Here are a few things to keep an eye out for, the next time you watch:
Jamie Mathieson, who wrote the story, admitted that he hadn't known that the Doctor and Clara would be at loggerheads from the previous episode —"Kill the Moon"— when he delivered his first scripts. He told Den of Geek: "The Clara/Doctor dynamic was always in flux and I think making the end of 'Moon' as severe as it was a fairly late addition, which obviously had a fairly big knock on effect for 'Mummy' and led to the whole 'last hurrah' premise. In my original draft for 'Mummy,' the Doctor and Clara were attempting to have 'time off' from adventuring and trying to ignore the signs that anything was wrong on the train."
"Fairly late in the day Steven [Moffat] added quite a few pieces of character stuff...'I had a wobble' was all Steven. Which is all absolutely as it should be. A showrunner should ensure consistency of character throughout the series."
The Doctor offers Professor Moorhouse a jelly baby in a cigarette case, which is a step up from the usual crumpled paper bag the Fourth Doctor kept his in. A staple of his Fourth incarnation, the jelly babies would pop out of his magically deep pockets as a way of disarming suspicious new people he met. The Second Doctor also had a fondness for them, and was seen eating one in an idle moment in "The Dominators," and even offering one to the Brigadier when he returned to meet his Third incarnation in "The Three Doctors."
This is the first time we've seen actual jelly babies on screen in the new Doctor Who, although the Eleventh Doctor made reference to them in "The Almost People" and the Master did likewise in "The Sound of Drums."
We see that Clara has set her phone to show the image of a stick insect in a top hat when the Doctor calls.
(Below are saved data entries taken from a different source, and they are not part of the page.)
import Literature.NumberTheory.LFunctions.MoebiusCharacterSumData
import Literature.NumberTheory.LFunctions.SiegelWalfiszMoebius
import Literature.NumberTheory.LFunctions.SiegelExceptionalZeroBound
import HarnessLib

/-!
# `M(x, χ) ≪_A x exp(−c₁√log x)` for `q ≤ (log x)^A` (Montgomery–Vaughan §11.3 Exercise 8), proved

Topic `Literature/NumberTheory/LFunctions`. Everything in this file is PROVED (theorems only); it
discharges the named fact `Literature.NumberTheory.LFunctions.MoebiusCharacterSumBound`
(`SiegelWalfiszMoebius.lean`; MV §11.3 Exercise 8, p. 383):

> there is an absolute `c₁ > 0` such that for every `A > 0` there is `C` with
> `‖∑_{n ≤ x} μ(n)χ(n)‖ ≤ C x exp(−c₁√log x)` for all `x ≥ 2`, `1 ≤ q ≤ (log x)^A`, `χ` mod `q`.

## The argument (MV Exercises 7–8 with Theorem 11.16 and Corollary 11.18)

`MoebiusCharacterSumData.lean` verifies the hypotheses `ExcPsiData` of the tree's Landau engine
with an exceptional zero (`ExceptionalZeroPsi.lean`) for the non-negative sequences
`Λ'(n) = 1 + λ Re(w χ(n)) μ(n)` (`|w| ≤ 1`, `λ = 1/(K log 4q + 1)`), with ABSOLUTE region constant
`c` and bound `C₀ q²`, level `L = log q`, and the exceptional pole `−α/(s − β)` present only when
`χ ≠ χ₀` is quadratic with a real zero `β` close to `1`. `ExcPsiData.exists_psi_bound` then gives,
for `x ≥ 64` and `log q ≤ √log x`,
`|⌊x⌋ + λ Re(w M(x, χ)) − x + α x^β/β| ≤ A(c)(C₀q² + 1) x e^{−(c/80)√log x}`
(`MoebiusTwist.psi_coeff_eq`); Siegel's theorem (MV Corollary 11.15,
`Siegel.exists_one_sub_realZero_ge` with `ε = 1/(4A+4)`) bounds the exceptional term
`x^β ≤ K_A x e^{−(c/80)√log x}` for `q ≤ (log x)^A` (`MoebiusTwist.exists_rpow_excZero_le`, MV
proof of Cor. 11.18); `w = 1` and `w = −i` give `Re M` and `Im M`
(`MoebiusTwist.exists_core_bound`). Finally, for `q ≤ (log x)^A` the condition `log q ≤ √log x`
holds once `log x ≥ (4A)⁴`, smaller `x` being trivial (`|M(x, χ)| ≤ x`), and the factors
`q² ≤ (log x)^{2A}`, `1/λ ≪ log 4q ≪ √log x` are absorbed by passing from `c/80` to `c₁ = c/160`.

## References

* H. L. Montgomery, R. C. Vaughan, *Multiplicative Number Theory I. Classical Theory*, CUP 2007,
  §11.3: Exercises 7–8 (p. 383), Theorem 11.16, Corollaries 11.15 and 11.18
  (`MontgomeryVaughan2007`).
-/

noncomputable section

open Complex Filter Topology Metric Set Finset
open scoped ArithmeticFunction.Moebius ComplexConjugate

namespace Literature.NumberTheory.LFunctions

namespace MoebiusTwist

open ClassicalPsiData

/-! ## From `ExcPsiData` to the twisted Möbius sums -/

/-- The summatory function of `1 + λ Re(w χ(n)) μ(n)`:
`∑_{n ≤ x} (1 + λ Re(wχ(n))μ(n)) = ⌊x⌋ + λ Re(w · ∑_{n ≤ x} χ(n)μ(n))`. [folklore] -/
theorem psi_coeff_eq {q : ℕ} (χ : DirichletCharacter ℂ q) (w : ℂ) (lam x : ℝ) :
    psi (fun n : ℕ ↦ 1 + lam * (w * χ (n : ZMod q) * (μ n : ℂ)).re) x =
      (⌊x⌋₊ : ℝ) + lam * (w * ∑ n ∈ Finset.Ioc 0 ⌊x⌋₊, χ (n : ZMod q) * (μ n : ℂ)).re := by
  rw [psi, Finset.sum_add_distrib, Finset.sum_const, Nat.card_Ioc, nsmul_eq_mul, mul_one,
    Nat.sub_zero, Finset.mul_sum, Complex.re_sum, Finset.mul_sum]
  congr 1
  exact Finset.sum_congr rfl fun n _ ↦ by ring_nf
/-- MAIN THEOREM (squarefree `L(3)`, all ranks): a zero-sum-free subset of an abelian group of exponent 3
has at most six 3-element subsets with any given sum. -/
theorem soloBlind_rep3_card_le_six (zsf : ∀ T ⊆ S, ∑ x ∈ T, x = 0 → T = ∅)
    (h3 : ∀ y : G, y + y + y = 0) : (soloBlindRep3 S τ).card ≤ 6 := by
  set F := soloBlindRep3 S τ with hF
  by_contra hlt
  rw [not_le] at hlt
  -- a member meets at most three others (at most one through each of its points)
  have hM : ∀ A ∈ F, ((F.erase A).filter (fun B => (A ∩ B).Nonempty)).card ≤ 3 := by
    intro A hA
    have cA : A.card = 3 := (soloBlind_mem_rep3.mp hA).2.1
    calc ((F.erase A).filter (fun B => (A ∩ B).Nonempty)).card
        ≤ (A.biUnion (fun x => (F.erase A).filter (fun B => x ∈ B))).card := by
          apply card_le_card
          intro B hB
          rw [mem_filter] at hB
          obtain ⟨x, hx⟩ := hB.2
          rw [mem_biUnion]
          exact ⟨x, (mem_inter.mp hx).1, mem_filter.mpr ⟨hB.1, (mem_inter.mp hx).2⟩⟩
      _ ≤ ∑ x ∈ A, ((F.erase A).filter (fun B => x ∈ B)).card := card_biUnion_le
      _ ≤ ∑ x ∈ A, 1 := by
          apply sum_le_sum
          intro x hx
          apply card_le_one.mpr
          intro B hB B' hB'
          rw [mem_filter, mem_erase] at hB hB'
          by_contra hne
          exact soloBlind_rep3_three_point zsf h3 hA hB.1.2 hB'.1.2 (Ne.symm hB.1.1)
            (Ne.symm hB'.1.1) hne hx hB.2 hB'.2
      _ = 3 := by simp [cA]
  -- a member misses at most three others (those meet pairwise; four would be a Pasch configuration)
  have hD : ∀ A ∈ F, ((F.erase A).filter (fun B => ¬ (A ∩ B).Nonempty)).card ≤ 3 := by
    intro A hA
    by_contra h4
    rw [not_le] at h4
    have memD : ∀ {B : Finset G}, B ∈ (F.erase A).filter (fun B => ¬ (A ∩ B).Nonempty) →
        B ∈ F ∧ B ≠ A ∧ Disjoint A B := by
      intro B hB
      rw [mem_filter, mem_erase, not_nonempty_iff_eq_empty, ← disjoint_iff_inter_eq_empty] at hB
      exact ⟨hB.1.2, hB.1.1, hB.2⟩
    have meet : ∀ {B C : Finset G}, B ∈ (F.erase A).filter (fun B => ¬ (A ∩ B).Nonempty) →
        C ∈ (F.erase A).filter (fun B => ¬ (A ∩ B).Nonempty) → B ≠ C → (B ∩ C).Nonempty := by
      intro B C hB hC _
      rw [nonempty_iff_ne_empty]
      intro he
      exact soloBlind_rep3_three_disjoint zsf h3 hA (memD hB).1 (memD hC).1 (memD hB).2.2
        (memD hC).2.2 (disjoint_iff_inter_eq_empty.mpr he)
    obtain ⟨B₁, hB₁⟩ : ((F.erase A).filter (fun B => ¬ (A ∩ B).Nonempty)).Nonempty := by
      rw [← card_pos]; omega
    have h3lt : 2 < (((F.erase A).filter (fun B => ¬ (A ∩ B).Nonempty)).erase B₁).card := by
      rw [card_erase_of_mem hB₁]; omega
    obtain ⟨B₂, hB₂, B₃, hB₃, B₄, hB₄, h23, h24, h34⟩ := two_lt_card.mp h3lt
    rw [mem_erase] at hB₂ hB₃ hB₄
    exact soloBlind_rep3_no_four_meeting zsf h3 (memD hB₁).1 (memD hB₂.2).1 (memD hB₃.2).1
      (memD hB₄.2).1 (Ne.symm hB₂.1) (Ne.symm hB₃.1) (Ne.symm hB₄.1) h23 h24 h34
      (meet hB₁ hB₂.2 (Ne.symm hB₂.1)) (meet hB₁ hB₃.2 (Ne.symm hB₃.1))
      (meet hB₁ hB₄.2 (Ne.symm hB₄.1)) (meet hB₂.2 hB₃.2 h23) (meet hB₂.2 hB₄.2 h24)
      (meet hB₃.2 hB₄.2 h34)
  have split : ∀ A ∈ F, F.card - 1 = ((F.erase A).filter (fun B => (A ∩ B).Nonempty)).card +
      ((F.erase A).filter (fun B => ¬ (A ∩ B).Nonempty)).card := by
    intro A hA
    rw [card_filter_add_card_filter_not, card_erase_of_mem hA]
  -- hence `|F| = 7` and every member meets exactly three others ...
  have h7 : F.card = 7 := by
    obtain ⟨A₀, hA₀⟩ : F.Nonempty := by rw [← card_pos]; omega
    have := split A₀ hA₀; have := hM A₀ hA₀; have := hD A₀ hA₀; omega
  have hM3 : ∀ A ∈ F, ((F.erase A).filter (fun B => (A ∩ B).Nonempty)).card = 3 := by
    intro A hA
    have := split A hA; have := hM A hA; have := hD A hA; omega
  -- ... so there are 21 ordered meeting pairs, an odd number, although swapping is a fixed-point-free
  -- involution on them
  have cR : (F.sigma (fun A => (F.erase A).filter (fun B => (A ∩ B).Nonempty))).card = 21 := by
    rw [card_sigma, sum_congr rfl hM3]
    simp [h7]
  have par : ∑ p ∈ F.sigma (fun A => (F.erase A).filter (fun B => (A ∩ B).Nonempty)),
      (1 : ZMod 2) = 0 := by
    refine sum_involution (fun p _ => ⟨p.2, p.1⟩) ?_ ?_ ?_ ?_
    · intro p _; decide
    · intro p hp _
      simp only [mem_sigma, mem_filter, mem_erase] at hp
      intro he
      exact hp.2.1.1 (congrArg Sigma.fst he)
    · intro p hp
      simp only [mem_sigma, mem_filter, mem_erase] at hp ⊢
      exact ⟨hp.2.1.2, ⟨Ne.symm hp.2.1.1, hp.1⟩, by rw [inter_comm]; exact hp.2.2⟩
    · intro p _; rfl
  rw [sum_const, cR] at par
  exact absurd par (by decide)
Clearly, it's an image she's had on her mind for a while, as she had remonstrated with him in "Listen": "People don't need to be scared by a grey-haired stick insect, but here you are. Sit down, shut up!”
British TV fans will know Frank Skinner, who plays Perkins, very well indeed. As well as being a hugely successful stand-up comedian, he has presented his own chat show, Fantasy Football League — a comedic TV show about soccer — and panel shows such a Room 101. He also happens to be a huge Doctor Who fan, and has already appeared in Peter Davison's 50th anniversary special, The Five(ish) Doctors Reboot.
When the news of his casting was announced, he told the press: "I've got a TARDIS ringtone, a five-foot cardboard Dalek in my bedroom and when I got the call saying they wanted me to read for the part, I was in the back of my tour bus watching episode three of 'The Sensorites.'"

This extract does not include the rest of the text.